La désactivation du Print Spooler sur les DC se fait via GPO (Computer Configuration → Windows Settings → System Services → Print Spooler → Disabled) ou PowerShell. C'est l'une des mesures les plus rapides à déployer avec un impact opérationnel nul sur les environnements où les DC ne gèrent pas directement des files d'impression (le cas standard dans les architectures modernes avec des serveurs d'impression dédiés). Le CERT-FR recommande explicitement cette désactivation depuis 2021 et son maintien en 2026 reste valide car des outils publics comme printerbug.py et SpoolSample continuent d'être intégrés dans les boîtes à outils des attaquants pour leur fiabilité éprouvée dans les phases de post-exploitation et de coercition d'authentification.
# Desactiver Print Spooler sur tous les DC
$dcs = Get-ADDomainController -Filter *
foreach ($dc in $dcs) {
Invoke-Command -ComputerName $dc.HostName -ScriptBlock {
Stop-Service -Name Spooler -Force
Set-Service -Name Spooler -StartupType Disabled
Write-Host "Spooler desactive sur: $env:COMPUTERNAME"
}
}
# Verifier l'etat sur tous les DC
$dcs | ForEach-Object {
$status = Invoke-Command -ComputerName $_.HostName -ScriptBlock {Get-Service Spooler | Select Status,StartType}
Write-Host "$($_.Name): Status=$($status.Status), StartType=$($status.StartType)"
}
Restriction du Protocole Netlogon et Protection PetitPotam
La vulnérabilité PetitPotam (CVE-2021-36942 et variantes) exploite le protocole MS-EFSRPC pour forcer l'authentification NTLM d'un DC sans authentification préalable de l'attaquant. Les patches Microsoft pour PetitPotam original ont été déployés, mais des variantes non patchées continuent d'exister car elles exploitent d'autres interfaces RPC qui permettent la même coercition d'authentification. La défense en profondeur contre PetitPotam et ses variantes comprend : désactivation du Web Enrollment ADCS non sécurisé, activation de l'EPA sur les services Web Enrollment, et restriction des interfaces RPC exposées.

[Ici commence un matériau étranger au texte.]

/-! ## §3 Both displays: `BSD(E',p)` at a good-lattice leaf pair from `h308` (twice) and `BSD` in the
isogeny class of an admissible double twist; the certificate datum -/

/-- **`BSD(E',p)` at a good-lattice LEAF pair from `h308` and `BSD` at one curve isogenous to an
admissible double twist — both displays, no Schneider, no `p`-adic height.** Data as in
`bsdp_twist_of_h308_of_bsdp_doubleTwist`, with `K` now fully admissible for `E'` (`d_K < -4`, Heegner
for `N_{E'}`). Step one is the SWAPPED display at the good lattice
(`RankZeroGoodLatticeDisplay.displaySwap_at_goodLattice`: `def_p(E') + def_p(E'^K) = 0`) and ky's
bookkeeping `bsdp_rankZero_of_displaySwap_of_bsdp_twist` (`L(E',1)/Ω ∈ ℚ` by modular symbols); step
two is §2. [claim: KellerYin2024, status: under-review]
[cite: KellerYin2024, Thm. 3.0.8 (IMC2) and proof of Thm. 4.2.1 (display, both orientations)]
[cite: CastellaGrossiLeeSkinner2022, Thm. 5.3.1 and its proof, Thm. 5.1.1] [cite: MilneADT2006, Thm. I.7.3] -/
theorem Leaf.bsdp_goodLattice_of_h308_of_bsdp_doubleTwist
    (h308 : thm308_imc2_bdpValue_goodLattice_OPEN) (h511 : thm511_anticyclotomicControl_of_torsionFree)
    (hCassels : bsdRHS_eq_of_isIsogenous)
    (hmodP : nonempty_modularParametrizationData) (hmod : exists_isNewformOf)
    (hGZQ : GrossZagier1986_thm_I_7_3)
    (hGZ : ∀ (N : ℕ) [NeZero N] (W : WeierstrassCurve ℚ) (K : Type) [Field K] [NumberField K],
      gross_zagier N W K)
    (hKo : ∀ (N : ℕ) [NeZero N] (W : WeierstrassCurve ℚ) (K : Type) [Field K] [NumberField K],
      kolyvagin N W K)
    (hGZK : rank_eq_analyticRank_of_analyticRank_le_one)
    (W : WeierstrassCurve ℚ) [W.IsElliptic] [W.IsGloballyMinimal] (hL : RankZero.Leaf W p)
    (hGL : ∀ Φ : AddSubgroup (geomTorsion W (p : ℤ)), IsRationalLine W p Φ → ¬ LineUnramifiedAt W p Φ)
    (K : Type) [Field K] [NumberField K] (hK : IsImaginaryQuadratic K)
    (hodd : Odd (NumberField.discr K)) (hlt : NumberField.discr K < -4)
    (hHN : SatisfiesHeegnerHypothesis (W.conductorNorm ℤ) K) (hHp : SatisfiesHeegnerHypothesis p K)
    (Wd : WeierstrassCurve ℚ) [Wd.IsElliptic] [Wd.IsGloballyMinimal]
    (hWd : ∃ C : VariableChange ℚ, C • Wd = W.quadraticTwist (NumberField.discr K : ℚ))
    (hrd : Wd.analyticRank = 1)
    (K' : Type) [Field K'] [NumberField K'] (hK' : IsImaginaryQuadratic K')
    (hodd' : Odd (NumberField.discr K')) (hlt' : NumberField.discr K' < -4)
    (hHN' : SatisfiesHeegnerHypothesis (Wd.conductorNorm ℤ) K') (hHp' : SatisfiesHeegnerHypothesis p K')
    (hLt' : (Wd.quadraticTwist (NumberField.discr K' : ℚ)).entireLFunction 1 ≠ 0)
    (Wdd : WeierstrassCurve ℚ) [Wdd.IsElliptic] [Wdd.IsGloballyMinimal]
    (hWdd : ∃ C' : VariableChange ℚ, C' • Wdd = Wd.quadraticTwist (NumberField.discr K' : ℚ))
    (Wc : WeierstrassCurve ℚ) [Wc.IsElliptic] [Wc.IsGloballyMinimal] (hiso : IsIsogenous Wdd Wc)
    (hBc : BSDp Wc p) : BSDp W p := by
  obtain ⟨hp, hred, hgood, han, -⟩ := hL.classX1
  have hmod' : hasEntireLFunction_rat := hasEntireLFunction_rat_of_exists_isNewformOf hmod
  -- step two: `BSD(E'^K,p)`
  have hBd : BSDp Wd p := bsdp_twist_of_h308_of_bsdp_doubleTwist h308 h511 hCassels hmodP hmod hGZQ
    hGZ hKo hGZK W hL hGL K hK hodd hHp Wd hWd hrd K' hK' hodd' hlt' hHN' hHp' hLt' Wdd hWdd Wc hiso hBc
  -- step one: the swapped display at the good lattice, then ky's bookkeeping
  exact bsdp_rankZero_of_displaySwap_of_bsdp_twist hmod' hGZK W p hL.analyticRank_eq_zero
    (RankZeroPartner.exists_rat_entireLFunction_one_div_realPeriodRat hmodP W) Wd (by omega) hBd
    (RankZeroGoodLatticeDisplay.displaySwap_at_goodLattice h308 h511 hmodP hGZ hKo hGZK hmod' W hp
      hgood hred han hGL hL.analyticRank_eq_zero K hK hodd hlt hHN hHp Wd hWd hrd)

/-- **The DOUBLE-TWIST CERTIFICATE DATUM at `(W, p)` (TYPED; nothing asserted).** There are: an
admissible `K` for `W` (`d_K` odd `< -4`, every prime of `N_W` and `p` split) with a globally
minimal model `Wd` of `W^{(d_K)}` of analytic rank ONE; an admissible `K'` for `Wd` (`d_{K'}` odd
`< -4`, every prime of `N_{W^{(d_K)}}` and `p` split, `L(W^{(d_K d_{K'})},1) ≠ 0`) with a globally
minimal model `Wdd` of the double twist; and a globally minimal elliptic `Wc` isogenous to `Wdd` over
`ℚ` whose analytic order of `Ш`, `#Ш(E_c/ℚ)_an = L(E_c,1)·#E_c(ℚ)_tors² / (Ω_{E_c} ∏ c_ℓ)` (Miller
2011 §1, `shaAn`), is a rational number of `p`-adic valuation `0`. Per pair these are finite data
(two discriminants, two ranks read off `L`-values, one exact rational); the first five clauses hold
for infinitely many `K` at every leaf pair (Bump–Friedberg–Hoffstein, `RankZeroPartner.exists_admissibleField_analyticRank_eq_one`).
The ISOGENOUS `Wc` is essential: on the good lattice's own twists `#Ш_an` carries the lattice's
`μ`-invariant (e.g. `11a2 @ 5`, `μ = 2`). Route (B-ii) of the cell.
[cite: Wuthrich2014, Prop. 21 (p. 400)] [cite: Miller2011LMS, §1 and Def. 1.1] -/
def DoubleTwistPartnerAt (W : WeierstrassCurve ℚ) [W.IsElliptic] (p : ℕ) [Fact p.Prime] : Prop :=
  ∃ (K : Type) (_ : Field K) (_ : NumberField K), IsImaginaryQuadratic K ∧
    Odd (NumberField.discr K) ∧ NumberField.discr K < -4 ∧
    SatisfiesHeegnerHypothesis (W.conductorNorm ℤ) K ∧ SatisfiesHeegnerHypothesis p K ∧
    ∃ (Wd : WeierstrassCurve ℚ) (_ : Wd.IsElliptic) (_ : Wd.IsGloballyMinimal),
      (∃ C : VariableChange ℚ, C • Wd = W.quadraticTwist (NumberField.discr K : ℚ)) ∧
      Wd.analyticRank = 1 ∧
      ∃ (K' : Type) (_ : Field K') (_ : NumberField K'), IsImaginaryQuadratic K' ∧
        Odd (NumberField.discr K') ∧ NumberField.discr K' < -4 ∧
        SatisfiesHeegnerHypothesis (Wd.conductorNorm ℤ) K' ∧ SatisfiesHeegnerHypothesis p K' ∧
        (Wd.quadraticTwist (NumberField.discr K' : ℚ)).entireLFunction 1 ≠ 0 ∧
        ∃ (Wdd : WeierstrassCurve ℚ) (_ : Wdd.IsElliptic) (_ : Wdd.IsGloballyMinimal),
          (∃ C' : VariableChange ℚ, C' • Wdd = Wd.quadraticTwist (NumberField.discr K' : ℚ)) ∧
          ∃ (Wc : WeierstrassCurve ℚ) (_ : Wc.IsElliptic) (_ : Wc.IsGloballyMinimal),
            IsIsogenous Wdd Wc ∧ ∃ q : ℚ, shaAn Wc = (q : ℂ) ∧ padicValRat p q = 0

/-- **`BSD(E',p)` at a good-lattice leaf pair carrying the double-twist certificate**, granted
`h308` (KY Thm. 3.0.8 (IMC2) at `𝟙`, PRE) and the PUBLISHED facts (CGLS 5.1.1 `h511`, Wuthrich
Prop. 21 `hW`, Cassels `hCassels`, modularity `hmodP`/`hmod`, Gross–Zagier `hGZQ`/`hGZ`, Kolyvagin
`hKo`, GZK `hGZK`). [claim: KellerYin2024, status: under-review]
[cite: KellerYin2024, Thm. 3.0.8 (IMC2) and proof of Thm. 4.2.1] [cite: Wuthrich2014, Prop. 21 (p. 400)]
[cite: CastellaGrossiLeeSkinner2022, Thm. 5.3.1 and its proof, Thm. 5.1.1] -/
theorem Leaf.bsdp_goodLattice_of_h308_of_doubleTwistPartnerAt
    (h308 : thm308_imc2_bdpValue_goodLattice_OPEN) (h511 : thm511_anticyclotomicControl_of_torsionFree)
    (hW : Wuthrich2014.sha_dvd_analyticSha) (hCassels : bsdRHS_eq_of_isIsogenous)
    (hmodP : nonempty_modularParametrizationData) (hmod : exists_isNewformOf)
    (hGZQ : GrossZagier1986_thm_I_7_3)
    (hGZ : ∀ (N : ℕ) [NeZero N] (W : WeierstrassCurve ℚ) (K : Type) [Field K] [NumberField K],
      gross_zagier N W K)
    (hKo : ∀ (N : ℕ) [NeZero N] (W : WeierstrassCurve ℚ) (K : Type) [Field K] [NumberField K],
      kolyvagin N W K)
    (hGZK : rank_eq_analyticRank_of_analyticRank_le_one)
    (W : WeierstrassCurve ℚ) [W.IsElliptic] [W.IsGloballyMinimal] (hL : RankZero.Leaf W p)
    (hGL : ∀ Φ : AddSubgroup (geomTorsion W (p : ℤ)), IsRationalLine W p Φ → ¬ LineUnramifiedAt W p Φ)
    (hDT : DoubleTwistPartnerAt W p) : BSDp W p := by
  obtain ⟨hp, hred, hgood, han, -⟩ := hL.classX1
  have hmod' : hasEntireLFunction_rat := hasEntireLFunction_rat_of_exists_isNewformOf hmod
  obtain ⟨K, _, _, hK, hodd, hlt, hHN, hHp, Wd, _, _, hWd, hrd, K', _, _, hK', hodd', hlt', hHN', hHp',
    hLt', Wdd, _, _, hWdd, Wc, _, _, hiso, hunit⟩ := hDT
  have hBd : BSDp Wd p := bsdp_twist_of_h308_of_doubleTwist_shaAn_unit h308 h511 hW hCassels hmodP
    hmod hGZQ hGZ hKo hGZK W hL hGL K hK hodd hHp Wd hWd hrd K' hK' hodd' hlt' hHN' hHp' hLt' Wdd hWdd Wc
    hiso hunit
  exact bsdp_rankZero_of_displaySwap_of_bsdp_twist hmod' hGZK W p hL.analyticRank_eq_zero
    (RankZeroPartner.exists_rat_entireLFunction_one_div_realPeriodRat hmodP W) Wd (by omega) hBd
    (RankZeroGoodLatticeDisplay.displaySwap_at_goodLattice h308 h511 hmodP hGZ hKo hGZK hmod' W hp
      hgood hred han hGL hL.analyticRank_eq_zero K hK hodd hlt hHN hHp Wd hWd hrd)

end Summit.BirchSwinnertonDyer.Rank1Residual.X1.RankZeroDoubleTwist

end
import Literature.Probability.Percolation.ArmSeparationInner
import Literature.Probability.Percolation.ArmSeparationIntRSW
import HarnessLib

/-!
# Inner separation of two arms: nothing fails around `∂Λ_m` except with small probability

Topic: Probability / Percolation; family `crit-perc` (`P = P_{1/2} = triSitePercolation half`).
The probabilistic half of Kesten's separation step at the INNER boundary (Nolin 2008, §4.4, proof
of Thm. 11 [arXiv 0711.4948: Thm. 10], internal extremities; proof of Lemma 15 [arXiv Lemma 14],
(4.16)–(4.20)): the good event `InGood m T k₀ K R₀ Kg` of `ArmSeparationInner.lean` (no failure at
the inner side `1` and both corner guards, in the twelve rotated / colour-exchanged configurations)
fails with probability at most

  `12 · ((1 - c₂₄⁵)^{T+1} + T (1 - c_F²)^K + 2 (1 - c_F²)^{Kg})`,

uniformly in `m ≥ 8` — the three terms being the BK tail of the exploration sequence
(`HalfAnnulus.real_lowestSeq_intDom_ne_none_le`, `ArmSeparationIntRSW.lean`), the union bound for
middle tips (`real_intSeqFail_le`, `ArmSeparationIntFenceBound.lean`) and the corner guards
(`real_iInter_compl_trapRSW_le`, `ArmSeparationFenceBound.lean`, with the colour symmetry of
`P_{1/2}`), transported by the rotation invariance of `P` (`real_preimage_rotConfig`). The
parameters are then chosen `T` first, `K, Kg` second, as printed ("we first choose `T` such that
`C₃ (1-δ')^T ≤ δ/48`, and then `η` …").

## References

* P. Nolin, *Near-critical percolation in two dimensions*, Electron. J. Probab. 13 (2008), §4.4,
  proof of Lemma 15 and of Thm. 11 [arXiv 0711.4948: Lemma 14 (4.16)–(4.20), Thm. 10]. [Nolin2008]
* H. Kesten, *Scaling relations for 2D-percolation*, Comm. Math. Phys. 109 (1987), Lemma 2. [Kesten1987]
-/

noncomputable section

open MeasureTheory Set

namespace Literature.Probability.Percolation

open LatticeModels HalfAnnulus

/-- **A corner guard fails with probability `≤ (1 - c_F²)^{Kg}`** (colour symmetry of `P_{1/2}` and
`real_iInter_compl_trapRSW_le`; `R₀ ≥ 1`). [cite: Nolin2008, §4.4 Lemma 15 (proof) (arXiv 0711.4948: Lemma 14, (4.18))] -/
theorem real_not_inGuard_le {cF : ℝ} (hcF : 0 < cF)
    (hF : ∀ (z : Site 2) (k : ℕ), 1 ≤ k → cF ≤ (triSitePercolation half).real (triFrameAt z k))
    {R₀ : ℕ} (hR₀ : 1 ≤ R₀) (Kg : ℕ) (C : Site 2) :
    (triSitePercolation half).real {χ | ¬ InGuard R₀ Kg C χ} ≤ (1 - cF ^ 2) ^ Kg := by
  have hset : {χ : SiteConfig (Site 2) | ¬ InGuard R₀ Kg C χ} =
      compl ⁻¹' ⋂ i ∈ Finset.range Kg, (trapRSW C (trapScale R₀ i))ᶜ := by
    ext χ
    simp only [InGuard, not_exists, not_and, Set.mem_setOf_eq, Set.mem_preimage, Set.mem_iInter,
      Set.mem_compl_iff, Finset.mem_range]
  rw [hset]
  unfold triSitePercolation
  rw [sitePercolation_real_preimage_compl, symm_half]
  have h := (real_iInter_compl_trapRSW_le hcF hF C hR₀ Kg).1
  unfold triSitePercolation at h
  exact h

/-- **Failure at the inner side has small probability**: `P(InFail m T k₀ K R₀) ≤
(1 - c⁵)^{T+1} + T (1 - c_F²)^K` for `m ≥ 8`, `k₀ ≥ 1`, `2 k_j + 1 ≤ R₀` (`j < K`), where `c` is
the RSW constant at aspect ratio `24` (`real_lowestSeq_intDom_ne_none_le`, `real_intSeqFail_le`). [cite: Nolin2008, §4.4 Lemma 15 (proof) (arXiv 0711.4948: Lemma 14, (4.17)–(4.20))] -/
theorem real_inFail_le {cF c : ℝ} (hcF : 0 < cF)
    (hF : ∀ (z : Site 2) (k : ℕ), 1 ≤ k → cF ≤ (triSitePercolation half).real (triFrameAt z k))
    (hrsw : ∀ n : ℕ, 1 ≤ ⌊(24 : ℝ) * n⌋₊ → c ≤ triLRCrossingProb half ⌊(24 : ℝ) * n⌋₊ n) (hc : 0 ≤ c)
    {m T k₀ K R₀ : ℕ} (hm : 8 ≤ m) (hk₀ : 1 ≤ k₀) (hKR : ∀ j < K, 2 * trapScale k₀ j + 1 ≤ R₀) :
    (triSitePercolation half).real {χ | InFail m T k₀ K R₀ χ} ≤ (1 - c ^ 5) ^ (T + 1) + T * (1 - cF ^ 2) ^ K := by
  have h1 := real_lowestSeq_intDom_ne_none_le hrsw hc hm T
  have h2 := real_intSeqFail_le hcF hF (m := m) (T := T) (by omega) hk₀ hKR
  have hsub : {χ : SiteConfig (Site 2) | InFail m T k₀ K R₀ χ} ⊆
      {ω | (intDom m).lowestSeq ω T ≠ none} ∪ {ω | IntSeqFail m T k₀ K R₀ ω} := fun χ hχ => hχ
  calc (triSitePercolation half).real {χ | InFail m T k₀ K R₀ χ}
      ≤ (triSitePercolation half).real ({ω | (intDom m).lowestSeq ω T ≠ none} ∪ {ω | IntSeqFail m T k₀ K R₀ ω}) :=
        measureReal_mono hsub
    _ ≤ _ := measureReal_union_le _ _
    _ ≤ _ := add_le_add h1 h2

/-- The bad event of one configuration: failure or a missing guard. [folklore] -/
def inBad (m T k₀ K R₀ Kg : ℕ) : Set (SiteConfig (Site 2)) :=
  {χ | InFail m T k₀ K R₀ χ ∨ ¬ InGuard R₀ Kg ![(m : ℤ), -(m : ℤ)] χ ∨ ¬ InGuard R₀ Kg ![(m : ℤ), 0] χ}

/-- `P(inBad) ≤ (1 - c⁵)^{T+1} + T (1 - c_F²)^K + 2 (1 - c_F²)^{Kg}`. [cite: Nolin2008, §4.4 Lemma 15 (proof) (arXiv 0711.4948: Lemma 14, (4.20))] -/
theorem real_inBad_le {cF c : ℝ} (hcF : 0 < cF)
    (hF : ∀ (z : Site 2) (k : ℕ), 1 ≤ k → cF ≤ (triSitePercolation half).real (triFrameAt z k))
    (hrsw : ∀ n : ℕ, 1 ≤ ⌊(24 : ℝ) * n⌋₊ → c ≤ triLRCrossingProb half ⌊(24 : ℝ) * n⌋₊ n) (hc : 0 ≤ c)
    {m T k₀ K R₀ Kg : ℕ} (hm : 8 ≤ m) (hk₀ : 1 ≤ k₀) (hR₀ : 1 ≤ R₀) (hKR : ∀ j < K, 2 * trapScale k₀ j + 1 ≤ R₀) :
    (triSitePercolation half).real (inBad m T k₀ K R₀ Kg) ≤
      (1 - c ^ 5) ^ (T + 1) + T * (1 - cF ^ 2) ^ K + 2 * (1 - cF ^ 2) ^ Kg := by
  have h1 := real_inFail_le hcF hF hrsw hc (T := T) hm hk₀ hKR
  have h2 := real_not_inGuard_le hcF hF hR₀ Kg ![(m : ℤ), -(m : ℤ)]
  have h3 := real_not_inGuard_le hcF hF hR₀ Kg ![(m : ℤ), 0]
  have hset : inBad m T k₀ K R₀ Kg = {χ | InFail m T k₀ K R₀ χ} ∪
      ({χ | ¬ InGuard R₀ Kg ![(m : ℤ), -(m : ℤ)] χ} ∪ {χ | ¬ InGuard R₀ Kg ![(m : ℤ), 0] χ}) := by
    ext χ; simp only [inBad, Set.mem_setOf_eq, Set.mem_union]
  rw [hset]
  calc (triSitePercolation half).real ({χ | InFail m T k₀ K R₀ χ} ∪
        ({χ | ¬ InGuard R₀ Kg ![(m : ℤ), -(m : ℤ)] χ} ∪ {χ | ¬ InGuard R₀ Kg ![(m : ℤ), 0] χ}))
      ≤ (triSitePercolation half).real {χ | InFail m T k₀ K R₀ χ} +
          (triSitePercolation half).real ({χ | ¬ InGuard R₀ Kg ![(m : ℤ), -(m : ℤ)] χ} ∪
            {χ | ¬ InGuard R₀ Kg ![(m : ℤ), 0] χ}) := measureReal_union_le _ _
    _ ≤ (triSitePercolation half).real {χ | InFail m T k₀ K R₀ χ} +
          ((triSitePercolation half).real {χ | ¬ InGuard R₀ Kg ![(m : ℤ), -(m : ℤ)] χ} +
            (triSitePercolation half).real {χ | ¬ InGuard R₀ Kg ![(m : ℤ), 0] χ}) :=
        add_le_add le_rfl (measureReal_union_le _ _)
    _ ≤ _ := by linarith

/-- Off `InGood`, one of the twelve configurations is bad. [folklore] -/
theorem not_inGood_subset (m T k₀ K R₀ Kg : ℕ) :
    {ω : SiteConfig (Site 2) | ¬ InGood m T k₀ K R₀ Kg ω} ⊆
      ⋃ i ∈ Finset.range 6, (rotConfig i ⁻¹' inBad m T k₀ K R₀ Kg ∪ rotConfig i ⁻¹' (compl ⁻¹' inBad m T k₀ K R₀ Kg)) := by
  intro ω hω
  simp only [Set.mem_setOf_eq, InGood, not_forall] at hω
  obtain ⟨i, hi, h⟩ := hω
  simp only [Set.mem_iUnion, Set.mem_union, Set.mem_preimage, Finset.mem_range]
  refine ⟨i, hi, ?_⟩
  by_contra hno
  simp only [not_or] at hno
  obtain ⟨h1, h2⟩ := hno
  simp only [inBad, Set.mem_setOf_eq, not_or, not_not] at h1 h2
  exact h ⟨⟨h1.1, h1.2.1, h1.2.2⟩, ⟨h2.1, h2.2.1, h2.2.2⟩⟩

/-- **Nothing fails around `∂Λ_m` except with small probability** (Nolin 2008, proof of Thm. 11
with Lemma 15, internal extremities, `j = 2`): for `m ≥ 8`, `k₀, R₀ ≥ 1` and `2 k_j + 1 ≤ R₀`
(`j < K`),
`P(¬ InGood m T k₀ K R₀ Kg) ≤ 12 · ((1 - c⁵)^{T+1} + T (1 - c_F²)^K + 2 (1 - c_F²)^{Kg})`,
where `c_F` is the frame constant (`exists_pos_le_real_triFrameAt`) and `c` the RSW constant at
aspect ratio `24`; the bound does not depend on `m`, and is made small by choosing `T` first, then
`K` and `Kg`. [cite: Nolin2008, §4.4 Lemma 15 and Thm. 11 (proof) (arXiv 0711.4948: Lemma 14 (4.20), Thm. 10)] -/
theorem real_not_inGood_le {cF c : ℝ} (hcF : 0 < cF)
    (hF : ∀ (z : Site 2) (k : ℕ), 1 ≤ k → cF ≤ (triSitePercolation half).real (triFrameAt z k))
    (hrsw : ∀ n : ℕ, 1 ≤ ⌊(24 : ℝ) * n⌋₊ → c ≤ triLRCrossingProb half ⌊(24 : ℝ) * n⌋₊ n) (hc : 0 ≤ c)
    {m T k₀ K R₀ Kg : ℕ} (hm : 8 ≤ m) (hk₀ : 1 ≤ k₀) (hR₀ : 1 ≤ R₀) (hKR : ∀ j < K, 2 * trapScale k₀ j + 1 ≤ R₀) :
    (triSitePercolation half).real {ω | ¬ InGood m T k₀ K R₀ Kg ω} ≤
      12 * ((1 - c ^ 5) ^ (T + 1) + T * (1 - cF ^ 2) ^ K + 2 * (1 - cF ^ 2) ^ Kg) := by
  set B := inBad m T k₀ K R₀ Kg with hB
  set ε := (1 - c ^ 5) ^ (T + 1) + T * (1 - cF ^ 2) ^ K + 2 * (1 - cF ^ 2) ^ Kg with hε
  have hbad : (triSitePercolation half).real B ≤ ε := real_inBad_le hcF hF hrsw hc hm hk₀ hR₀ hKR
  have hrot : ∀ i : ℕ, (triSitePercolation half).real (rotConfig i ⁻¹' B) ≤ ε := fun i => by
    rw [real_preimage_rotConfig]; exact hbad
  have hrotc : ∀ i : ℕ, (triSitePercolation half).real (rotConfig i ⁻¹' (compl ⁻¹' B)) ≤ ε := fun i => by
    rw [real_preimage_rotConfig]
    unfold triSitePercolation
    rw [sitePercolation_real_preimage_compl, symm_half]
    exact hbad
  calc (triSitePercolation half).real {ω | ¬ InGood m T k₀ K R₀ Kg ω}
      ≤ (triSitePercolation half).real
          (⋃ i ∈ Finset.range 6, (rotConfig i ⁻¹' B ∪ rotConfig i ⁻¹' (compl ⁻¹' B))) :=
        measureReal_mono (not_inGood_subset m T k₀ K R₀ Kg) (measure_ne_top _ _)
    _ ≤ ∑ i ∈ Finset.range 6, (triSitePercolation half).real (rotConfig i ⁻¹' B ∪ rotConfig i ⁻¹' (compl ⁻¹' B)) :=
        measureReal_biUnion_finset_le _ _
    _ ≤ ∑ i ∈ Finset.range 6, (ε + ε) := Finset.sum_le_sum fun i _ =>
        (measureReal_union_le _ _).trans (add_le_add (hrot i) (hrotc i))
    _ = 12 * ε := by rw [Finset.sum_const, Finset.card_range, nsmul_eq_mul]; push_cast; ring

end Literature.Probability.Percolation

La configuration du pare-feu Windows pour bloquer les appels RPC vers les interfaces spécifiques utilisées par PetitPotam est documentée dans le KB5005413. Des filtres RPC peuvent être configurés pour bloquer l'accès aux fonctions EfsRpcOpenFileRaw et ses variantes depuis des machines non autorisées. Cependant, la mesure la plus robuste reste l'activation de l'authentification sur toutes les interfaces ADCS (EPA + HTTPS) qui élimine la capacité de relay post-coercition.
Une autre technique de coercition documentée, DFSCoerce, exploite le protocole MS-DFSNM (Distributed File System Namespace Management Protocol) pour forcer l'authentification NTLM d'un DC. DFSCoerce fonctionne même quand PetitPotam est patché, illustrant la résilience des techniques de coercition et la nécessité d'une défense en profondeur plutôt que de contre-mesures ciblées sur une seule technique. La désactivation du service DFS sur les DC qui ne l'utilisent pas activement est une mesure de réduction de surface d'attaque applicable immédiatement dans les environnements sans namespaces DFS sur les DC.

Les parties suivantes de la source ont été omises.